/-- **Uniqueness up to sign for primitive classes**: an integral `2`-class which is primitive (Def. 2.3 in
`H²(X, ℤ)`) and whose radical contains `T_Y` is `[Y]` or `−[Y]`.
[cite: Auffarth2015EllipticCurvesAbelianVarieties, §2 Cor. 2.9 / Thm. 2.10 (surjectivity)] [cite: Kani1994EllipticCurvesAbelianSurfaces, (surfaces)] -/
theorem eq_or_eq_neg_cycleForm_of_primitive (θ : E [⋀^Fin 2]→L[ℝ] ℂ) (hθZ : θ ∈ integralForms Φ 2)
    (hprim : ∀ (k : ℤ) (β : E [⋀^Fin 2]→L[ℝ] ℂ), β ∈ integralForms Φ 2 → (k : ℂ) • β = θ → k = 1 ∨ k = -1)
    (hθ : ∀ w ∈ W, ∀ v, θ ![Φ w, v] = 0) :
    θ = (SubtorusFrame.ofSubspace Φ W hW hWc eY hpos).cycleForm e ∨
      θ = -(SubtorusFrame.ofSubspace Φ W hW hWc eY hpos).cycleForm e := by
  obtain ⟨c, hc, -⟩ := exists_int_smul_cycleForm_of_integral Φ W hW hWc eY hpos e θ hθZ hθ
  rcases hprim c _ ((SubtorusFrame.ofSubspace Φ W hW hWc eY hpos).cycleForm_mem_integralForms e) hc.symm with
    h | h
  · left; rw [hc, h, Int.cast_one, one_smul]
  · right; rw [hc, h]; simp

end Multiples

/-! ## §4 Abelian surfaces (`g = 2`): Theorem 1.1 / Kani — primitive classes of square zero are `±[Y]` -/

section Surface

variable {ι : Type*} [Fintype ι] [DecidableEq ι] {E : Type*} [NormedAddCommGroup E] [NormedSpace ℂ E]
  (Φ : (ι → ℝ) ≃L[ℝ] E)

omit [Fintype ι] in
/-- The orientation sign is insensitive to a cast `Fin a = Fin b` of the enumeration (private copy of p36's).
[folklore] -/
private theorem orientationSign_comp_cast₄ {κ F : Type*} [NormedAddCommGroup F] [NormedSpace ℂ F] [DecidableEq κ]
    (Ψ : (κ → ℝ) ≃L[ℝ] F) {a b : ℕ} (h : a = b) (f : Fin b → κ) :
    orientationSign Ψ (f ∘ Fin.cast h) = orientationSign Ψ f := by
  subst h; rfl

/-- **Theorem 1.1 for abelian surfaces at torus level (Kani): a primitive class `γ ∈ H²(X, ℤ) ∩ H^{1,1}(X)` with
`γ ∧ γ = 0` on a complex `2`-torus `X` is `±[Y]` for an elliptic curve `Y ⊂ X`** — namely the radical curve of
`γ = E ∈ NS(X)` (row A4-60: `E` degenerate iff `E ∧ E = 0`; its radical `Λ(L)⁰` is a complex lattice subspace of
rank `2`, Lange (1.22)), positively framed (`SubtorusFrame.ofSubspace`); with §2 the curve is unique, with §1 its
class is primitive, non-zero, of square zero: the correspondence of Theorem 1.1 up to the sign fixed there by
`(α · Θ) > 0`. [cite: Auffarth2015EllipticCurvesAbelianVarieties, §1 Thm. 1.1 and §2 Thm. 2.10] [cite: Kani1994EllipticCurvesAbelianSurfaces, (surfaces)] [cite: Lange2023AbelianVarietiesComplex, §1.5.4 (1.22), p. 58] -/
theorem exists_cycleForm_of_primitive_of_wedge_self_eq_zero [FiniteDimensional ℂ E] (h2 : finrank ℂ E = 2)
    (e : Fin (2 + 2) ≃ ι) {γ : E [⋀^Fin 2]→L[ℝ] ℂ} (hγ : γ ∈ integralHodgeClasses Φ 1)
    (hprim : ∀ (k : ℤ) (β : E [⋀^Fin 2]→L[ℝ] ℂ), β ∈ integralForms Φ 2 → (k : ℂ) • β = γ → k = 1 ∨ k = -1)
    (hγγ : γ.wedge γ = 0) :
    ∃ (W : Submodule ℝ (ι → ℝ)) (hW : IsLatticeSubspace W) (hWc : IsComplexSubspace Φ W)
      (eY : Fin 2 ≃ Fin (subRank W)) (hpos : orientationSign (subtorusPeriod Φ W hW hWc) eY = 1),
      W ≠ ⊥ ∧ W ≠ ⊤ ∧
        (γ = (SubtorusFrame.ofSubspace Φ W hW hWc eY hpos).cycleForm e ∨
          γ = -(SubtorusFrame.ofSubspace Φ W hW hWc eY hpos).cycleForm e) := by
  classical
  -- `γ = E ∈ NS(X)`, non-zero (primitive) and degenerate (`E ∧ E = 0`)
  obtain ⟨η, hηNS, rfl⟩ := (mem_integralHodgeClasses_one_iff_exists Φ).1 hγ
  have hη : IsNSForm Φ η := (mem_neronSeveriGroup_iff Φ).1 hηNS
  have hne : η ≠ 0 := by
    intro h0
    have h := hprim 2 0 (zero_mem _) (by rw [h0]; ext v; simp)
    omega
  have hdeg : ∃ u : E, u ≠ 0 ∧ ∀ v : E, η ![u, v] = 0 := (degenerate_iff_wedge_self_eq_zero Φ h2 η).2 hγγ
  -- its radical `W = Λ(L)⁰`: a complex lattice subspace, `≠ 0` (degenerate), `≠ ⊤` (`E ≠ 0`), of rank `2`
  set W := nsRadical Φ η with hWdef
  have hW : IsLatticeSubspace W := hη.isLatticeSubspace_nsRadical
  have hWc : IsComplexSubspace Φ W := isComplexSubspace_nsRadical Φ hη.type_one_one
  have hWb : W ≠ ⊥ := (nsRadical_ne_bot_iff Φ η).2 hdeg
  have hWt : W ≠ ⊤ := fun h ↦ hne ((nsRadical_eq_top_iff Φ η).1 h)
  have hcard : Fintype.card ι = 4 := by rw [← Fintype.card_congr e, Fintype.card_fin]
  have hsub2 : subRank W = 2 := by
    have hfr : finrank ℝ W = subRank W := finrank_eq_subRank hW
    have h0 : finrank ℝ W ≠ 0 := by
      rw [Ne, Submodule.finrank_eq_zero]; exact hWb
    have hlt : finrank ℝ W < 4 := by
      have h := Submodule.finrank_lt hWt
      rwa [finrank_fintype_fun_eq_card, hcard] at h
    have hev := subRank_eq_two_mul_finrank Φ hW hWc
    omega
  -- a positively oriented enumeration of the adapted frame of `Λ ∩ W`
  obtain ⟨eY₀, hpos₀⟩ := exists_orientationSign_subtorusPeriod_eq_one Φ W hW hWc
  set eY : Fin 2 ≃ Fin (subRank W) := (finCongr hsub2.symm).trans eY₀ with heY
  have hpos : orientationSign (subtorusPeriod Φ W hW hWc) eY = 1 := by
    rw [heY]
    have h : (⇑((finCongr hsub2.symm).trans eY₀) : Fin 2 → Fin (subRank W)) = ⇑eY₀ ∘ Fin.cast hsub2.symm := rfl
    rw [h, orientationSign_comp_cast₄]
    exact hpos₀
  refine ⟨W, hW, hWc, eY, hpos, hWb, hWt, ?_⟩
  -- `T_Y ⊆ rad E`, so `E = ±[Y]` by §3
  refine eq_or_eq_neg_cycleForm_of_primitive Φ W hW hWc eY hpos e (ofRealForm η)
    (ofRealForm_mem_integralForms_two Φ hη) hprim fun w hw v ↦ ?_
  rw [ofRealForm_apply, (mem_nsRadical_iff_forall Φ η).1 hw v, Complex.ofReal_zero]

|---|

» **Try it**:
All lines of the records containing "Submodule" should be shown.

» **Exercise response**:
    ∃ (W : Submodule ℝ (ι → ℝ)) (hW : IsLatticeSubspace W) (hWc : IsComplexSubspace Φ W)
      rw [Ne, Submodule.finrank_eq_zero]; exact hWb
      have h := Submodule.finrank_lt hWt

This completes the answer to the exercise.